Is this subset a complete metric space with the $\rho_{\infty}$ metric?
$\{f \in C[a,b] | f(a)=0\}$
I know that I must show that a Cauchy sequence has a limit in the same metric space, but I don't know how to do this. Also, what is the significance of metric choice here?
On
Hint: if a sequence of continuous functions converges is the sense $\|\cdot\|_\infty$ ($\rho_\infty$ in your notations), then it converges pointwise.
Further details.
1) $C[a,b]$ with metric $\rho_\infty$ is a complete space. This is covered in all books.
2) If a sequence of functions converges uniformly (i.e. in the metric $\rho_\infty$), then it converges pointwise. Follows from the definition of this metric.
3) Suppose we have a Cauchy sequence $\{f_n\}$ of functions in $L\subset C[a,b] $. Then $f_n$ converges in $C[a,b]$ by (1). By (2) we obtain pointwise convergence of $f_n$, in particular, the sequence $f_n(a)$ converges. Clearly, this sequence is identically zero, therefore the limiting function $f$ also belongs to $L$.
You need to use
That uniform convergence preserves continuity, i.e. that if a sequence of continuous function $f_n$ converges pointwise and uniformly to $f$, then $f$ is continuous.
That convergence in the supremem metric $\rho_\infty$ means pointwise and uniform convergence.
The significance of the metric is that this only works for the supremem metric. In the metric $$ \rho_2(f,g) = \int_0^2 (f(x) - g(x))^2 \,dx \text{,} $$ for example, you have that $$ \frac{x^n}{1 + x^n} \to \begin{cases} 1 &\text{if $x > 1$} \\ \tfrac{1}{2} &\text{if $x=1$} \\0 &\text{if $x < 1$} \end{cases} \quad \text{ as $n \to \infty$} $$
You start your proof with a cauchy sequence $f_n$ in your metric space.
First, you argue that $f_n(x)$ is then a cauchy sequence in $\mathbb{R}$, for every $x$. This works because the supremum metric by definition says that if $d(f,g) \leq \epsilon$, then $|f(x) - g(y)| < \epsilon$ for all $x$. Since we know that $\mathbb{R}$ is complete, this proves that $f_n$ converges pointwise to some function $f$. This also shows that if $f_n(a) = 0$ for all $n$, then $f(a) = 0$ as well.

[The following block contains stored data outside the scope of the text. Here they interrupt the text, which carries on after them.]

import Mathlib
import Summits.ValiantsHypothesis.ValiantsHypothesis.Theorems.DivisionGapPerMultiplesHardRichFacesDeep
import Summits.ValiantsHypothesis.ValiantsHypothesis.Theorems.DivisionGapPerMultiplesHardStubTypedDecompositionLL
import Summits.ValiantsHypothesis.ValiantsHypothesis.Theorems.DivisionGapPerMultiplesHardStubSharpChoose
import Summits.ValiantsHypothesis.ValiantsHypothesis.Theorems.DivisionGapPerMultiplesHardStubBoardCompression
import Literature.Barriers.ValiantsHypothesis.MonotoneGapParseTrees
import Literature.Computability.AlgebraicComplexity.ArithCircuitProofs
import Literature.Computability.AlgebraicComplexity.PermanentIrreducible

/-!
# `DivisionGap.PerMultiplesHard` (stmt-ValiantsHypothesis-5068), line `uncharged-face-walk`:
the TWO-SIDED deep richness engine (stub `richFacesDeep2`)

For `n ≥ 9` and every set of cells `G ⊆ [n]²`, the face permanent
`per_G := Σ_{σ ⊆ G} x^{μ_σ}` satisfies, with `L := L⁺(per_G)` (the tree's monotone fan-in-two
`complexity` over `ℝ≥0`),

  `#PM(G) · 3^n · 3^n ≤ L² · (8L + 8) · n! · (n+1)³ · 2^{n - ⌊n/3⌋} · 2^{n - ⌊n/3⌋ + 1}`.

This is the assembly of `RichFacesDeep.richFacesDeep` (one-sided, p110925) with BOTH factors of
every term counted sharply:
1. `TypedDecompositionLL.stub_typedDecompositionLL` (`D = 3`): `per_G = Σ_{t<s} a_t b_t`, `s ≤ L`,
   `L(a_t) ≤ L`, `L(b_t) ≤ 8L + 8`, `a_t` typed `(ρ, γ)` with `n < 3k ≤ 2n`, `k = #{ρ ≠ 0}`
   (so `k ≥ 4` and `n - k ≥ 3`).
2. Per term: the unit margins of `a_t b_t` split into complementary `0/1` margins
   (`RichFacesDeep.margins_split`); the deep factor bound
   `RichFacesDeep.card_support_typed_factor_le` on BOTH sides gives
   `#supp a_t · 3^k ≤ (k+1) 2^{k-⌊k/3⌋} L k!` and
   `#supp b_t · 3^{n-k} ≤ (n-k+1) 2^{(n-k)-⌊(n-k)/3⌋} (8L+8) (n-k)!`; multiply, use
   `3^n ≤ (n+1) C(n,k) 2^{n-⌊n/3⌋}` (`SharpChoose.stub_sharpChoose`), `C(n,k) k! (n-k)! = n!`,
   `(k+1), (n-k+1) ≤ n+1` and `(k-⌊k/3⌋) + ((n-k)-⌊(n-k)/3⌋) ≤ n - ⌊n/3⌋ + 1`.
3. Sum over the `s ≤ L` terms (`support_sum`, `card_biUnion_le`). [cite: JerrumSnir1982, §3–§4.3]
-/

noncomputable section

set_option linter.dupNamespace false

open MvPolynomial Literature.Computability.AlgebraicComplexity
open scoped NNReal BigOperators
open Literature.Barriers.ValiantsHypothesis
open Summit.ValiantsHypothesis.ValiantsHypothesis.Theorems.DivisionGap.PerMultiplesHard

namespace Summit.ValiantsHypothesis.ValiantsHypothesis.Theorems.DivisionGap.PerMultiplesHard.RichFacesDeep2

section Factors

variable {n k : ℕ}

/-- **The two-sided deep bound for a typed product with complementary `0/1` margins.**  For
`n ≥ 9`, `n < 3k ≤ 2n`, `#S = #T = k`, `a` with margins `𝟙_S/𝟙_T` and `L(a) ≤ L`, `b` with
margins `𝟙_{Sᶜ}/𝟙_{Tᶜ}` and `L(b) ≤ L'`:
`#supp (a b) · 3^n · 3^n ≤ L · L' · n! · (n+1)³ · 2^{n-⌊n/3⌋} · 2^{n-⌊n/3⌋+1}` — from
`#supp (a b) ≤ #supp a · #supp b` (`support_mul_eq`), the deep factor bound
`card_support_typed_factor_le` on both sides (`k ≥ 3` and `n - k ≥ 3`),
`3^n = 3^k · 3^{n-k} ≤ (n+1) C(n,k) 2^{n-⌊n/3⌋}` (`stub_sharpChoose`), `C(n,k) k! (n-k)! = n!`,
`k+1, n-k+1 ≤ n+1` and `(k-⌊k/3⌋) + ((n-k)-⌊(n-k)/3⌋) ≤ n-⌊n/3⌋+1`.
[cite: JerrumSnir1982, §3–§4.3] -/
theorem card_support_mul_le_of_margins_two {L L' : ℕ} (hn : 9 ≤ n) (hk1 : n < 3 * k)
    (hk2 : 3 * k ≤ 2 * n) (S T : Finset (Fin n)) (hS : S.card = k) (hT : T.card = k)
    {a b : MvPolynomial (Fin n × Fin n) ℝ≥0}
    (ha : ∀ m ∈ a.support, (∀ i, ∑ j, m (i, j) = if i ∈ S then 1 else 0) ∧
      (∀ j, ∑ i, m (i, j) = if j ∈ T then 1 else 0))
    (hb : ∀ m ∈ b.support, (∀ i, ∑ j, m (i, j) = if i ∈ Sᶜ then 1 else 0) ∧
      (∀ j, ∑ i, m (i, j) = if j ∈ Tᶜ then 1 else 0))
    (hL : complexity a ≤ L) (hL' : complexity b ≤ L') :
    (a * b).support.card * (3 ^ n * 3 ^ n) ≤
      L * L' * (n.factorial * ((n + 1) ^ 3 * (2 ^ (n - n / 3) * 2 ^ (n - n / 3 + 1)))) := by
  classical
  have hkn : k ≤ n := by omega
  have hA := RichFacesDeep.card_support_typed_factor_le (by omega) S T hS hT a ha
  have hSc : Sᶜ.card = n - k := by rw [Finset.card_compl, Fintype.card_fin, hS]
  have hTc : Tᶜ.card = n - k := by rw [Finset.card_compl, Fintype.card_fin, hT]
  have hB := RichFacesDeep.card_support_typed_factor_le (k := n - k) (by omega) Sᶜ Tᶜ hSc hTc b hb
  have hAB : (a * b).support.card ≤ a.support.card * b.support.card := by
    rw [JerrumSnir.support_mul_eq]
    exact Finset.card_add_le
  have h3n := SharpChoose.stub_sharpChoose n k hk1 hk2
  have hfact : n.choose k * k.factorial * (n - k).factorial = n.factorial :=
    Nat.choose_mul_factorial_mul_factorial hkn
  have hpow3 : 3 ^ n = 3 ^ k * 3 ^ (n - k) := by rw [← pow_add, Nat.add_sub_of_le hkn]
  have hpow2 : 2 ^ (k - k / 3) * 2 ^ ((n - k) - (n - k) / 3) ≤ 2 ^ (n - n / 3 + 1) := by
    rw [← pow_add]
    exact Nat.pow_le_pow_right (by norm_num) (by omega)
  have h1 : complexity a * complexity b ≤ L * L' := Nat.mul_le_mul hL hL'
  have h2 : (n + 1) * (k + 1) * (n - k + 1) ≤ (n + 1) * (n + 1) * (n + 1) :=
    Nat.mul_le_mul (Nat.mul_le_mul_left _ (by omega)) (by omega)
  calc (a * b).support.card * (3 ^ n * 3 ^ n)
      = (a * b).support.card * 3 ^ n * (3 ^ k * 3 ^ (n - k)) := by rw [← hpow3]; ring
    _ ≤ a.support.card * b.support.card * ((n + 1) * n.choose k * 2 ^ (n - n / 3)) *
          (3 ^ k * 3 ^ (n - k)) := Nat.mul_le_mul_right _ (Nat.mul_le_mul hAB h3n)
    _ = a.support.card * 3 ^ k * (b.support.card * 3 ^ (n - k)) *
          ((n + 1) * n.choose k * 2 ^ (n - n / 3)) := by ring
    _ ≤ (k + 1) * 2 ^ (k - k / 3) * (complexity a * k.factorial) *
          ((n - k + 1) * 2 ^ ((n - k) - (n - k) / 3) * (complexity b * (n - k).factorial)) *
          ((n + 1) * n.choose k * 2 ^ (n - n / 3)) :=
        Nat.mul_le_mul_right _ (Nat.mul_le_mul hA hB)
    _ = complexity a * complexity b * (n.choose k * k.factorial * (n - k).factorial) *
          ((n + 1) * (k + 1) * (n - k + 1)) * 2 ^ (n - n / 3) *
          (2 ^ (k - k / 3) * 2 ^ ((n - k) - (n - k) / 3)) := by ring
    _ ≤ L * L' * n.factorial * ((n + 1) * (n + 1) * (n + 1)) * 2 ^ (n - n / 3) *
          2 ^ (n - n / 3 + 1) := by
        rw [hfact]
        exact Nat.mul_le_mul
          (Nat.mul_le_mul_right _ (Nat.mul_le_mul (Nat.mul_le_mul_right _ h1) h2)) hpow2
    _ = L * L' * (n.factorial * ((n + 1) ^ 3 * (2 ^ (n - n / 3) * 2 ^ (n - n / 3 + 1)))) := by
        ring

/-- **The two-sided per-term lemma.**  If all monomials of `g` have unit row and column sums,
`supp (a b) ⊆ supp g` (a term of a decomposition of `g` over `ℝ≥0`), `a` is typed with margins
`(ρ, γ)` whose row support `k = #{ρ ≠ 0}` lies in the window `n < 3k ≤ 2n`, `n ≥ 9`,
`L(a) ≤ L` and `L(b) ≤ L'`, then
`#supp (a b) · 3^n · 3^n ≤ L · L' · n! · (n+1)³ · 2^{n-⌊n/3⌋} · 2^{n-⌊n/3⌋+1}`:
trivial if `a = 0` or `b = 0`, else `RichFacesDeep.margins_split` and
`card_support_mul_le_of_margins_two`. [cite: JerrumSnir1982, §3–§4.3] -/
theorem card_support_mul_typed_le_two {L L' : ℕ} (hn : 9 ≤ n)
    {g a b : MvPolynomial (Fin n × Fin n) ℝ≥0}
    (hg : ∀ m ∈ g.support, (∀ i, ∑ j, m (i, j) = 1) ∧ (∀ j, ∑ i, m (i, j) = 1))
    (hsub : (a * b).support ⊆ g.support) {ρ γ : Fin n → ℕ}
    (ha : ∀ m ∈ a.support, (∀ i, ∑ j, m (i, j) = ρ i) ∧ (∀ j, ∑ i, m (i, j) = γ j))
    (hk1 : n < 3 * (Finset.univ.filter fun i => ρ i ≠ 0).card)
    (hk2 : 3 * (Finset.univ.filter fun i => ρ i ≠ 0).card ≤ 2 * n)
    (hL : complexity a ≤ L) (hL' : complexity b ≤ L') :
    (a * b).support.card * (3 ^ n * 3 ^ n) ≤
      L * L' * (n.factorial * ((n + 1) ^ 3 * (2 ^ (n - n / 3) * 2 ^ (n - n / 3 + 1)))) := by
  by_cases ha0 : a = 0
  · simp [ha0]
  by_cases hb0 : b = 0
  · simp [hb0]
  obtain ⟨haS, hbS, hTS⟩ :=
    RichFacesDeep.margins_split ha0 hb0 (fun m hm => hg m (hsub hm)) ha
  exact card_support_mul_le_of_margins_two hn hk1 hk2 _ _ rfl hTS haS hbS hL hL'

end Factors

/-- **richFacesDeep2 — the two-sided deep richness engine.**  For `n ≥ 9` and every
`G ⊆ [n]²`, with `per_G = Σ_{σ ⊆ G} x^{μ_σ}`, `#PM(G)` the number of permutations inside `G` and
`L = L⁺(per_G)`:
`#PM(G) · 3^n · 3^n ≤ L² · (8L + 8) · n! · (n+1)³ · 2^{n-⌊n/3⌋} · 2^{n-⌊n/3⌋+1}`.
Two-sided typed decomposition `per_G = Σ_{t<s} a_t b_t` (`stub_typedDecompositionLL`, `D = 3`,
`s ≤ L`, `L(a_t) ≤ L`, `L(b_t) ≤ 8L + 8`), the per-term lemma `card_support_mul_typed_le_two`,
and `#PM(G) = #supp per_G ≤ Σ_t #supp (a_t b_t)`. [cite: JerrumSnir1982, §3–§4.3] -/
theorem richFacesDeep2 : ∀ n ≥ 9, ∀ G : Finset (Fin n × Fin n),
    ((Finset.univ : Finset (Equiv.Perm (Fin n))).filter (fun σ => ∀ i, (σ i, i) ∈ G)).card *
        (3 ^ n * 3 ^ n) ≤
      complexity (∑ σ ∈ (Finset.univ : Finset (Equiv.Perm (Fin n))).filter
          (fun σ => ∀ i, (σ i, i) ∈ G), monomial (permMonomial σ) (1 : ℝ≥0)) ^ 2 *
        (8 * complexity (∑ σ ∈ (Finset.univ : Finset (Equiv.Perm (Fin n))).filter
          (fun σ => ∀ i, (σ i, i) ∈ G), monomial (permMonomial σ) (1 : ℝ≥0)) + 8) *
        (n.factorial * ((n + 1) ^ 3 * (2 ^ (n - n / 3) * 2 ^ (n - n / 3 + 1)))) := by
  intro n hn G
  classical
  set PM := (Finset.univ : Finset (Equiv.Perm (Fin n))).filter (fun σ => ∀ i, (σ i, i) ∈ G)
  set g : MvPolynomial (Fin n × Fin n) ℝ≥0 := ∑ σ ∈ PM, monomial (permMonomial σ) (1 : ℝ≥0)
  set M := n.factorial * ((n + 1) ^ 3 * (2 ^ (n - n / 3) * 2 ^ (n - n / 3 + 1)))
  -- `supp g = μ(PM(G))`: distinct exponents, coefficients `1`
  have hmem : ∀ d, d ∈ g.support ↔ ∃ σ ∈ PM, permMonomial σ = d := fun d =>
    BoardCompression.mem_support_sum_monomial_iff permMonomial_injective.injOn
      (fun _ _ => one_ne_zero) d
  have hsupp : g.support = PM.image permMonomial := by
    ext d
    rw [hmem, Finset.mem_image]
  have hcard : g.support.card = PM.card := by
    rw [hsupp, Finset.card_image_of_injective _ permMonomial_injective]
  have hg : ∀ m ∈ g.support, (∀ i, ∑ j, m (i, j) = 1) ∧ (∀ j, ∑ i, m (i, j) = 1) := by
    intro m hm
    obtain ⟨σ, -, rfl⟩ := (hmem m).1 hm
    exact ⟨fun i => rowCount_permMonomial σ i, fun j => colCount_permMonomial σ j⟩
  obtain ⟨s, hsL, a, b, hgab, ht⟩ := TypedDecompositionLL.stub_typedDecompositionLL n 3 le_rfl
    (by omega) g (fun _ => 1) (fun _ => 1) hg (fun _ => one_ne_zero)
  -- every term is bounded by the two-sided per-term lemma
  have hterm : ∀ t, (a t * b t).support.card * (3 ^ n * 3 ^ n) ≤
      complexity g * (8 * complexity g + 8) * M := by
    intro t
    obtain ⟨hLt, hLt', ρ, γ, hty, hk1, hk2⟩ := ht t
    have hsub : (a t * b t).support ⊆ g.support := by
      refine support_subset_of_eq_add (q := ∑ t' ∈ Finset.univ.erase t, a t' * b t') ?_
      rw [Finset.add_sum_erase _ (fun t' => a t' * b t') (Finset.mem_univ t)]
      exact hgab
    exact card_support_mul_typed_le_two hn hg hsub hty hk1 hk2 hLt hLt'
  -- no cancellation: `#supp g ≤ Σ_t #supp (a_t b_t)`
  have hsum : g.support.card ≤ ∑ t, (a t * b t).support.card := by
    conv_lhs => rw [hgab]
    exact (Finset.card_le_card support_sum).trans Finset.card_biUnion_le
  calc PM.card * (3 ^ n * 3 ^ n)
      = g.support.card * (3 ^ n * 3 ^ n) := by rw [hcard]
    _ ≤ (∑ t, (a t * b t).support.card) * (3 ^ n * 3 ^ n) := Nat.mul_le_mul_right _ hsum
    _ = ∑ t, (a t * b t).support.card * (3 ^ n * 3 ^ n) := Finset.sum_mul _ _ _
    _ ≤ ∑ _t : Fin s, complexity g * (8 * complexity g + 8) * M :=
        Finset.sum_le_sum fun t _ => hterm t
    _ = s * (complexity g * (8 * complexity g + 8) * M) := by simp
    _ ≤ complexity g * (complexity g * (8 * complexity g + 8) * M) :=
        Nat.mul_le_mul_right _ hsL
    _ = complexity g ^ 2 * (8 * complexity g + 8) * M := by ring

end Summit.ValiantsHypothesis.ValiantsHypothesis.Theorems.DivisionGap.PerMultiplesHard.RichFacesDeep2

end
/-! ### Teichmüller cosets used in this file (kernel decisions) -/

/-- The Teichmüller coset of `(1+5)^1` modulo `5^3` (record level `3`, exponent `s₀ = 1`): the kernel decides
`b ∈ {6, 33, 92, 119} ↔ b^4 = 6^{4·1}` in `ℤ/125`. [folklore] -/
theorem coset_5_3_1 : ∀ b : ZMod (5 ^ (2 + 1)), b ∈ ({6, 33, 92, 119} : Finset (ZMod (5 ^ (2 + 1)))) ↔
    b ^ (5 - 1) = ((1 + 5 : ℕ) : ZMod (5 ^ (2 + 1))) ^ ((5 - 1) * (1 : ZMod (5 ^ 2)).val) := by
  decide +kernel

/-- The Teichmüller coset of `(1+5)^13` modulo `5^3` (record level `3`, exponent `s₀ = 13`): the kernel decides
`b ∈ {16, 37, 88, 109} ↔ b^4 = 6^{4·13}` in `ℤ/125`. [folklore] -/
theorem coset_5_3_13 : ∀ b : ZMod (5 ^ (2 + 1)), b ∈ ({16, 37, 88, 109} : Finset (ZMod (5 ^ (2 + 1)))) ↔
    b ^ (5 - 1) = ((1 + 5 : ℕ) : ZMod (5 ^ (2 + 1))) ^ ((5 - 1) * (13 : ZMod (5 ^ 2)).val) := by
  decide +kernel

/-! ### `346680j1 @ 5` (`N = 346680`, image `5S4`, NON-split multiplicative at `5`, `∏ c_ℓ = 10`, `#Ш_an = 4`, `L(E,1)/Ω_E = 40`;
μ-witness (ty3 `RecordsLeafNonSurjMuPart2`, two engines): level `3`, `u = 6` (`s₀ = 1`), coset `{6, 33, 92, 119}` mod `125`, `x(6/125) = 25 / 2`, `x(33/125) = 1`, `x(92/125) = 1`, `x(119/125) = 25 / 2`, `Σ = 27`) -/

/-- `346680j1 = [0, 0, 0, -16618203, 27113061798]` is globally minimal: `|Δ| = 2¹⁰ · 3¹² · 5⁵ · 107⁵` (kernel) + Kraus.
[cite: SilvermanAEC2009, VII.1 Remark 1.1] [cite: Kraus1989, Prop. 1 and Prop. 2] -/
theorem isGloballyMinimal_m346680j1 : (⟨0, 0, 0, -16618203, 27113061798⟩ : WeierstrassCurve ℚ).IsGloballyMinimal :=
  isGloballyMinimal_of_krausCriterion₃_factored 0 0 0 (-16618203) 27113061798
    [(2, 10), (3, 12), (5, 5), (107, 5)] (by decide +kernel)
    (by intro qe hqe; simp only [List.mem_cons, List.not_mem_nil, or_false] at hqe
        rcases hqe with rfl | rfl | rfl | rfl <;> norm_num)
    (by intro qe hqe; simp only [List.mem_cons, List.not_mem_nil, or_false] at hqe
        rcases hqe with rfl | rfl | rfl | rfl
        · exact Or.inl (by decide +kernel)
        · exact Or.inr (Or.inr (Or.inr (Or.inr (Or.inr (Or.inr ⟨rfl, by decide +kernel, by decide +kernel⟩)))))
        · exact Or.inl (by decide +kernel)
        · exact Or.inl (by decide +kernel))
/-- ★ **`DualUnipotentRepr n m → 2n ≤ m` for `n ≥ 4` (unconditional).**  If `m < 2n`, homogenise the
representation in `δ`, form the scaling family `P` (all companions `[D_k]_{kn}`, `k ≥ 2`, vanish because
`deg D_k ≤ m < kn`) and its `z`-Hessian `H`; the special fibre is `c + β⁻¹·per_n`, Mignon–Ressayre holds on
every slice `δ = δ₀ ≠ 0` through the affine matrix `M(·, δ₀)`, and the limit step
✓ `sq_le_of_scalingFamily` gives `n² ≤ 2m < 4n`, absurd.  (`m ≤ 1` is excluded by the flatness rung
✓ `two_mul_sq_le_of_dualUnipotentRepr`.)  Improves `m ≳ √2·n` to `m ≥ 2n` in the unipotent dual model;
the stub asks for `n² ≤ C·m`. [cite: MignonRessayre2004, Thm. 1.1 — via the tree; folklore scaling] -/
theorem two_mul_le_of_dualUnipotentRepr {n m : ℕ} (hn : 4 ≤ n) (h : DualUnipotentRepr n m) :
    2 * n ≤ m := by
  classical
  by_contra hlt
  rw [not_le] at hlt
  have hflat := two_mul_sq_le_of_dualUnipotentRepr h
  have hm2 : 2 ≤ m := by nlinarith
  obtain ⟨α, β, c, A, B, hA, hB, hc, hdet, hper⟩ := h
  obtain ⟨k, rfl⟩ : ∃ k, n = k + 3 := ⟨n - 3, by omega⟩
  have hβ : β ≠ 0 := by
    intro hβ0
    apply perPoly_ne_C (n := k + 3) (by omega) (α * c)
    rw [hper, hdet, hβ0, map_zero, zero_mul, add_zero, ← map_mul]
  -- homogenised matrices, the family `P` and its `z`-Hessian `H`
  set Ah : Matrix (Fin m) (Fin m) (MvPolynomial (Option (Fin (k + 3) × Fin (k + 3))) ℂ) :=
    Matrix.of fun i j => rename some (homogeneousComponent 1 (A i j)) +
      MvPolynomial.C (coeff 0 (A i j)) * X none with hAh_def
  set Bh : Matrix (Fin m) (Fin m) (MvPolynomial (Option (Fin (k + 3) × Fin (k + 3))) ℂ) :=
    Matrix.of fun i j => rename some (homogeneousComponent 1 (B i j)) +
      MvPolynomial.C (coeff 0 (B i j)) * X none with hBh_def
  have hAh : ∀ i j, Ah i j = rename some (homogeneousComponent 1 (A i j)) +
      MvPolynomial.C (coeff 0 (A i j)) * X none := fun i j => rfl
  have hBh : ∀ i j, Bh i j = rename some (homogeneousComponent 1 (B i j)) +
      MvPolynomial.C (coeff 0 (B i j)) * X none := fun i j => rfl
  set E : ℕ → MvPolynomial (Option (Fin (k + 3) × Fin (k + 3))) ℂ := fun k' =>
    (det ((Polynomial.X : Polynomial (MvPolynomial (Option (Fin (k + 3) × Fin (k + 3))) ℂ)) •
      Bh.map Polynomial.C + Ah.map Polynomial.C)).coeff k' with hE
  set P : MvPolynomial (Option (Fin (k + 3) × Fin (k + 3))) ℂ :=
    MvPolynomial.C c + MvPolynomial.C β⁻¹ * rename some (perPoly (Fin (k + 3)) ℂ) -
      MvPolynomial.C (α * c * β⁻¹) * (X none) ^ (k + 3) +
      ∑ k' ∈ Finset.range (m + 1), if 2 ≤ k' then (X none) ^ (k' * (k + 3) - m) * E k' else 0
    with hP
  set H : Matrix (Fin (k + 3) × Fin (k + 3)) (Fin (k + 3) × Fin (k + 3))
      (MvPolynomial (Option (Fin (k + 3) × Fin (k + 3))) ℂ) :=
    Matrix.of fun s t => pderiv (some s) (pderiv (some t) P) with hH
  -- (h0) the special fibre
  have h0 : ∀ z : Fin (k + 3) × Fin (k + 3) → ℂ,
      eval (fun o : Option (Fin (k + 3) × Fin (k + 3)) => o.elim (0 : ℂ) z) P =
        c + β⁻¹ * eval z (perPoly (Fin (k + 3)) ℂ) :=
    fun z => eval_family_zero (k + 3) m (by omega) hlt α β c E z
  have h0' : ∀ z : Fin (k + 3) × Fin (k + 3) → ℂ,
      eval (fun o : Option (Fin (k + 3) × Fin (k + 3)) => o.elim (0 : ℂ) z) P =
        eval z (MvPolynomial.C c + MvPolynomial.C β⁻¹ * perPoly (Fin (k + 3)) ℂ) := by
    intro z
    rw [h0 z, map_add, map_mul, MvPolynomial.eval_C, MvPolynomial.eval_C]
  -- (hH) the Hessian on the special fibre
  have hH0 : ∀ z : Fin (k + 3) × Fin (k + 3) → ℂ,
      (hess0 (transl z (perPoly (Fin (k + 3)) ℂ))).rank ≤
        (H.map (eval (fun o : Option (Fin (k + 3) × Fin (k + 3)) => o.elim (0 : ℂ) z))).rank := by
    intro z
    have hT : hess0 (transl z (MvPolynomial.C c + MvPolynomial.C β⁻¹ * perPoly (Fin (k + 3)) ℂ)) =
        β⁻¹ • hess0 (transl z (perPoly (Fin (k + 3)) ℂ)) := by
      rw [map_add, map_mul, transl_C, transl_C, map_add, hess0_C_mul,
        hess0_eq_zero_of_totalDegree_le_one ((totalDegree_C c).le.trans zero_le_one), zero_add]
    rw [hH, hessian_slice P _ 0 h0' z, hT, rank_smul_eq (inv_ne_zero hβ)]
  -- (hMR) Mignon–Ressayre on the slices `δ = δ₀ ≠ 0`
  have hMR : ∀ x : Option (Fin (k + 3) × Fin (k + 3)) → ℂ, x none ≠ 0 → eval x P = 0 →
      (H.map (eval x)).rank ≤ 2 * m := by
    intro x hx0 hxP
    set d : ℂ := x none with hd
    set z : Fin (k + 3) × Fin (k + 3) → ℂ := fun s => x (some s) with hz
    have hx : x = fun o : Option (Fin (k + 3) × Fin (k + 3)) => o.elim d z := by
      funext o
      cases o <;> rfl
    set g : Option (Fin (k + 3) × Fin (k + 3)) → MvPolynomial (Fin (k + 3) × Fin (k + 3)) ℂ :=
      fun o => o.elim (MvPolynomial.C d) X with hg
    set Pd : MvPolynomial (Fin (k + 3) × Fin (k + 3)) ℂ := aeval g P with hPd
    have hslice : ∀ z' : Fin (k + 3) × Fin (k + 3) → ℂ,
        eval (fun o : Option (Fin (k + 3) × Fin (k + 3)) => o.elim d z') P = eval z' Pd :=
      fun z' => (eval_aeval_slice P d z').symm
    have hHx : H.map (eval x) = hess0 (transl z Pd) := by
      rw [hx, hH]
      exact hessian_slice P Pd d hslice z
    -- the affine matrix on the slice and its determinant
    set Md : Matrix (Fin m) (Fin m) (MvPolynomial (Fin (k + 3) × Fin (k + 3)) ℂ) :=
      ((X none : MvPolynomial (Option (Fin (k + 3) × Fin (k + 3))) ℂ) ^ (k + 3) • Bh + Ah).map
        (aeval g) with hMd
    have hgX : aeval g (X none : MvPolynomial (Option (Fin (k + 3) × Fin (k + 3))) ℂ) =
        MvPolynomial.C d := by
      rw [MvPolynomial.aeval_X, hg]
      rfl
    have hMd_aff : ∀ i j, (Md i j).totalDegree ≤ 1 := by
      intro i j
      rw [hMd, Matrix.map_apply, Matrix.add_apply, Matrix.smul_apply, map_add, smul_eq_mul, map_mul,
        map_pow, hgX, ← map_pow]
      refine (totalDegree_add _ _).trans (max_le ?_ ?_)
      · refine (totalDegree_mul _ _).trans ?_
        rw [totalDegree_C, zero_add]
        exact totalDegree_aeval_homog_le d
      · exact totalDegree_aeval_homog_le d
    have hdetMd : Md.det = MvPolynomial.C (d ^ m) * Pd := by
      apply MvPolynomial.funext
      intro z'
      have h1 := eval_det_eq_pow_mul_eval_family A B hA hB α β c hc hβ hdet hper hm2 hlt
        Ah Bh hAh hBh hx0 z'
      rw [map_mul, MvPolynomial.eval_C, hPd, eval_aeval_slice, hMd, ← AlgHom.mapMatrix_apply,
        ← AlgHom.map_det, eval_aeval_slice]
      exact h1
    -- Mignon–Ressayre for the translated affine matrix
    set A' : Matrix (Fin m) (Fin m) (MvPolynomial (Fin (k + 3) × Fin (k + 3)) ℂ) :=
      (transl z).mapMatrix Md with hA'
    have hA'aff : ∀ i j, (A' i j).totalDegree ≤ 1 := fun i j => by
      rw [hA', AlgHom.mapMatrix_apply, Matrix.map_apply]
      exact (totalDegree_transl_le _ _).trans (hMd_aff i j)
    have hA'det : A'.det = MvPolynomial.C (d ^ m) * transl z Pd := by
      rw [hA', ← AlgHom.map_det, hdetMd, map_mul, transl_C]
    have hcc : constantCoeff A'.det = 0 := by
      rw [hA'det, map_mul, constantCoeff_C, constantCoeff_transl, ← hslice z, ← hx, hxP, mul_zero]
    have hr := rank_hess0_det_le A' hA'aff hcc
    rw [hA'det, hess0_C_mul, rank_smul_eq (pow_ne_zero _ hx0)] at hr
    rw [hHx]
    exact hr
  have hsq := sq_le_of_scalingFamily (r := 2 * m) P H c β⁻¹ hc (inv_ne_zero hβ) h0 hH0 hMR
  nlinarith [hsq, hlt]

end Rung

end Summit.ValiantsHypothesis.ValiantsHypothesis.Theorems.GrenetZeonTwoDimCoefficients.ScalingClosure

end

Then, we use the definition of the supremem metric again to show that this pointwise limit is uniform in $x$. Again, we use that $d(f,g) \leq \epsilon$ means $|f(x) - g(y)| < \epsilon$ for all $x$.
We thus know that $f$ is continuous, since $f$ is the uniform limit of continuous functions, and that completes the proof.